Anyone playing online poker should read this http://www.interhack.net/people/cmcurtin/snake-oil-faq.html.
Keep in mind that the process to shuffle a deck is the same process used to encrypt a key. With a shuffle, a seed number, called a key in encryption, is used as a parameter for a function that will produce a series of random numbers. The process to hack a card room in order to know everyone’s card is the same as a hacker would use to decrypt other data on the internet. It is a very easy thing to write an insecure application especially when known insecure methods are used and as in the case of online poker there is a need to add a certain amount of entropy to the seed possibilities. I look at the fairness pages for most poker rooms and they are either saying nothing, not enough or touting methods that are known to be insecure, such as time of day, mouse movements, and network traffic.
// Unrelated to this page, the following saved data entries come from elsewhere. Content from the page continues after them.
import Mathlib
import Summits.PneNP.PneNP.Theorems.Nc03AvoidResidualCoreReductionBal
import Summits.PneNP.PneNP.Theorems.Nc03AvoidResidualCoreReductionFcyc

/-!
# Route Nc03AvoidResidualCore, item `ResidualCoreReduction` — the fundamental cycle is a balanced trail

Helper file for `stmt-PneNP-20227` (sequel of `…ReductionBal`, `…ReductionFcyc`; cell pnp-ideate).
The edge sequence `cyc E e` of the fundamental cycle of a non-forest edge `e ∈ E` is split into
its even edges `fte E e k = cyc (2k)` and odd edges `ftd E e k = cyc (2k+1)` (`k < hl = clen/2`);
these satisfy the hypotheses of `bal_trail`, so the pattern `fcol E e` ("`true` on the even edges")
is balanced on the edge set `fcycle E e`, which contains `e`, lies in `E`, and apart from `e`
consists of forest edges. [folklore]
-/

set_option linter.dupNamespace false -- `Summit.PneNP.PneNP.…`: summit = sub-problem name (D-0017 single-conjunct layout)

namespace Summit.PneNP.PneNP.Theorems.Nc03Reduction

open Finset

namespace Bip

variable {ι W : Type*} (G : Bip ι W) [LinearOrder W] [Fintype W] [LinearOrder ι] [Inhabited ι]

noncomputable section
open Classical

section FcycB

variable (E : Finset ι) (e : ι)

/-- Half the length of the fundamental cycle. -/
def hl : ℕ := G.clen E e / 2

/-- The even edges of the fundamental cycle. -/
def fte (k : ℕ) : ι := G.cyc E e (2 * k)

/-- The odd edges of the fundamental cycle. -/
def ftd (k : ℕ) : ι := G.cyc E e (2 * k + 1)

/-- The edge set of the fundamental cycle. -/
def fcycle : Finset ι := (range (G.hl E e)).image (G.fte E e) ∪ (range (G.hl E e)).image (G.ftd E e)

/-- The alternating pattern of the fundamental cycle: `true` exactly on its even edges. -/
def fcol (j : ι) : Bool := decide (j ∈ (range (G.hl E e)).image (G.fte E e))

variable {E e}

/-- Twice the half length is the length. -/
theorem two_hl (he : e ∈ E) : 2 * G.hl E e = G.clen E e := by
  obtain ⟨r, hr⟩ := G.even_clen he
  unfold hl; omega

/-- The half length is positive. -/
theorem hl_pos (he : e ∈ E) : 0 < G.hl E e := by
  have h := G.two_hl he
  unfold clen at h; omega

/-- The length in terms of `kb, ka`. -/
theorem clen_eq : G.clen E e = G.kb E e + G.ka E e + 1 := rfl

/-- The B-endpoint of an even edge is the boundary vertex before... i.e. `bd (2k)`. -/
theorem eB_fte (he : e ∈ E) {k : ℕ} (hk : k < G.hl E e) : G.eB (G.fte E e k) = G.bd E e (2 * k) := by
  have h2 := G.two_hl he
  rw [G.clen_eq] at h2
  rcases Nat.eq_zero_or_pos k with h0 | h0
  · subst h0; unfold fte; rw [Nat.mul_zero, G.cyc_zero, G.bd_zero]
  · obtain ⟨-, hmem⟩ := G.bd_mem_ends he (i := 2 * k) (by omega) (by omega)
    have hs := G.side_bd he (2 * k) (by omega)
    rw [show decide (Even (2 * k)) = true from by simp] at hs
    exact (G.eq_eB_of_side hmem hs).symm

/-- The B-endpoint of an odd edge is `bd (2k)`. -/
theorem eB_ftd (he : e ∈ E) {k : ℕ} (hk : k < G.hl E e) : G.eB (G.ftd E e k) = G.bd E e (2 * k) := by
  have h2 := G.two_hl he
  rw [G.clen_eq] at h2
  obtain ⟨hmem, -⟩ := G.bd_mem_ends he (i := 2 * k + 1) (by omega) (by omega)
  rw [Nat.add_sub_cancel] at hmem
  have hs := G.side_bd he (2 * k) (by omega)
  rw [show decide (Even (2 * k)) = true from by simp] at hs
  exact (G.eq_eB_of_side hmem hs).symm

/-- The A-endpoint of an odd edge is `bd (2k+1)`. -/
theorem eA_ftd (he : e ∈ E) {k : ℕ} (hk : k < G.hl E e) : G.eA (G.ftd E e k) = G.bd E e (2 * k + 1) := by
  have h2 := G.two_hl he
  rw [G.clen_eq] at h2
  obtain ⟨-, hmem⟩ := G.bd_mem_ends he (i := 2 * k + 1) (by omega) (by omega)
  have hs := G.side_bd he (2 * k + 1) (by omega)
  rw [show decide (Even (2 * k + 1)) = false from by simp] at hs
  exact (G.eq_eA_of_side hmem hs).symm

/-- The A-endpoint of the next even edge (cyclically) is `bd (2k+1)`. -/
theorem eA_fte_succ (he : e ∈ E) {k : ℕ} (hk : k < G.hl E e) :
    G.eA (G.fte E e ((k + 1) % G.hl E e)) = G.bd E e (2 * k + 1) := by
  have h2 := G.two_hl he
  rw [G.clen_eq] at h2
  rcases Nat.lt_or_ge (k + 1) (G.hl E e) with h | h
  · rw [Nat.mod_eq_of_lt h]
    obtain ⟨hmem, -⟩ := G.bd_mem_ends he (i := 2 * (k + 1)) (by omega) (by omega)
    rw [show 2 * (k + 1) - 1 = 2 * k + 1 by omega] at hmem
    have hs := G.side_bd he (2 * k + 1) (by omega)
    rw [show decide (Even (2 * k + 1)) = false from by simp] at hs
    exact (G.eq_eA_of_side hmem hs).symm
  · have hk1 : k + 1 = G.hl E e := by omega
    rw [hk1, Nat.mod_self]
    unfold fte
    rw [Nat.mul_zero, G.cyc_zero, show 2 * k + 1 = G.kb E e + G.ka E e by omega, G.bd_last he]

/-- Even edges are pairwise distinct. -/
theorem fte_inj (he : e ∈ E) (heT : e ∉ G.forest E) {k k' : ℕ} (hk : k < G.hl E e)
    (hk' : k' < G.hl E e) (h : G.fte E e k = G.fte E e k') : k = k' := by
  have h2 := G.two_hl he
  rw [G.clen_eq] at h2
  unfold fte at h
  rcases Nat.eq_zero_or_pos k with h0 | h0 <;> rcases Nat.eq_zero_or_pos k' with h0' | h0'
  · omega
  · subst h0; rw [Nat.mul_zero, G.cyc_zero] at h
    exact absurd h.symm (G.cyc_ne_zero he heT (by omega) (by omega))
  · subst h0'; rw [Nat.mul_zero, G.cyc_zero] at h
    exact absurd h (G.cyc_ne_zero he heT (by omega) (by omega))
  · have := G.cyc_injOn he (by omega) (by omega) (by omega) (by omega) h
    omega

/-- Odd edges are pairwise distinct. -/
theorem ftd_inj (he : e ∈ E) {k k' : ℕ} (hk : k < G.hl E e) (hk' : k' < G.hl E e)
    (h : G.ftd E e k = G.ftd E e k') : k = k' := by
  have h2 := G.two_hl he
  rw [G.clen_eq] at h2
  unfold ftd at h
  have := G.cyc_injOn he (by omega) (by omega) (by omega) (by omega) h
  omega

/-- Even and odd edges differ. -/
theorem fte_ne_ftd (he : e ∈ E) (heT : e ∉ G.forest E) {k k' : ℕ} (hk : k < G.hl E e)
    (hk' : k' < G.hl E e) : G.fte E e k ≠ G.ftd E e k' := by
  have h2 := G.two_hl he
  rw [G.clen_eq] at h2
  intro h
  unfold fte ftd at h
  rcases Nat.eq_zero_or_pos k with h0 | h0
  · subst h0; rw [Nat.mul_zero, G.cyc_zero] at h
    exact G.cyc_ne_zero he heT (by omega) (by omega) h.symm
  · have := G.cyc_injOn he (by omega) (by omega) (by omega) (by omega) h
    omega

/-- **The fundamental cycle is balanced.** -/
theorem bal_fcycle (he : e ∈ E) (heT : e ∉ G.forest E) : G.Bal (G.fcycle E e) (G.fcol E e) :=
  G.bal_trail (G.hl E e) (G.hl_pos he) (G.fte E e) (G.ftd E e)
    (fun k hk => by rw [G.eB_fte he hk, G.eB_ftd he hk])
    (fun k hk => by rw [G.eA_ftd he hk, G.eA_fte_succ he hk])
    (fun k hk k' hk' h => G.fte_inj he heT hk hk' h)
    (fun k hk k' hk' h => G.ftd_inj he hk hk' h)
    (fun k hk k' hk' => G.fte_ne_ftd he heT hk hk')

/-- Membership in the fundamental cycle: being one of the `cyc i`, `i < clen`. -/
theorem mem_fcycle (he : e ∈ E) {j : ι} : j ∈ G.fcycle E e ↔ ∃ i < G.clen E e, G.cyc E e i = j := by
  have h2 := G.two_hl he
  unfold fcycle fte ftd
  simp only [Finset.mem_union, Finset.mem_image, Finset.mem_range]
  constructor
  · rintro (⟨k, hk, rfl⟩ | ⟨k, hk, rfl⟩)
    · exact ⟨2 * k, by omega, rfl⟩
    · exact ⟨2 * k + 1, by omega, rfl⟩
  · rintro ⟨i, hi, rfl⟩
    obtain ⟨k, hk⟩ := Nat.even_or_odd' i
    rcases hk with rfl | rfl
    · exact Or.inl ⟨k, by omega, rfl⟩
    · exact Or.inr ⟨k, by omega, rfl⟩

/-- The edge itself lies on its fundamental cycle. -/
theorem self_mem_fcycle (he : e ∈ E) : e ∈ G.fcycle E e :=
  (G.mem_fcycle he).2 ⟨0, by unfold clen; omega, G.cyc_zero⟩

/-- The other edges of the fundamental cycle are forest edges. -/
theorem mem_forest_of_mem_fcycle (he : e ∈ E) {j : ι} (hj : j ∈ G.fcycle E e) (hje : j ≠ e) :
    j ∈ G.forest E := by
  obtain ⟨i, hi, rfl⟩ := (G.mem_fcycle he).1 hj
  rcases Nat.eq_zero_or_pos i with h0 | h0
  · subst h0; exact absurd G.cyc_zero hje
  · exact G.cyc_mem_forest he h0 (by unfold clen at hi; omega)

/-- The fundamental cycle lies in `E`. -/
theorem fcycle_subset (he : e ∈ E) : G.fcycle E e ⊆ E := by
  intro j hj
  by_cases hje : j = e
  · rw [hje]; exact he
  · exact G.forest_subset E (G.mem_forest_of_mem_fcycle he hj hje)

/-- The pattern of the fundamental cycle is supported on it. -/
theorem mem_fcycle_of_fcol {j : ι} (h : G.fcol E e j = true) : j ∈ G.fcycle E e := by
  unfold fcol at h; unfold fcycle
  rw [decide_eq_true_eq] at h
  exact Finset.mem_union.2 (Or.inl h)

/-- The edge itself is coloured `true`. -/
theorem fcol_self (he : e ∈ E) : G.fcol E e e = true := by
  unfold fcol
  rw [decide_eq_true_eq, Finset.mem_image]
  exact ⟨0, Finset.mem_range.2 (G.hl_pos he), by unfold fte; rw [Nat.mul_zero, G.cyc_zero]⟩

end FcycB

end

end Bip

end Summit.PneNP.PneNP.Theorems.Nc03Reduction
In order for a card room to have a secure shuffle the source of the data needs to be perfectly casual. It is arguable rather some things such as user mouse positions and network traffic can be considered casual or casual enough. However there are methods such as using radiation decay or random background noise that are perfectly casual. Why are they using other methods that may or may not be casual? A good secure seed cannot be hacked if the source of the data used to produce the key cannot be reproduced, guessed at reasonably or sniffed. Everything can be known about the production of the key, the PRNG used, the type of data source used, the size of the key, the entropy of the seed etc, and the seed cannot be hacked if the data used to produce the seed is casual.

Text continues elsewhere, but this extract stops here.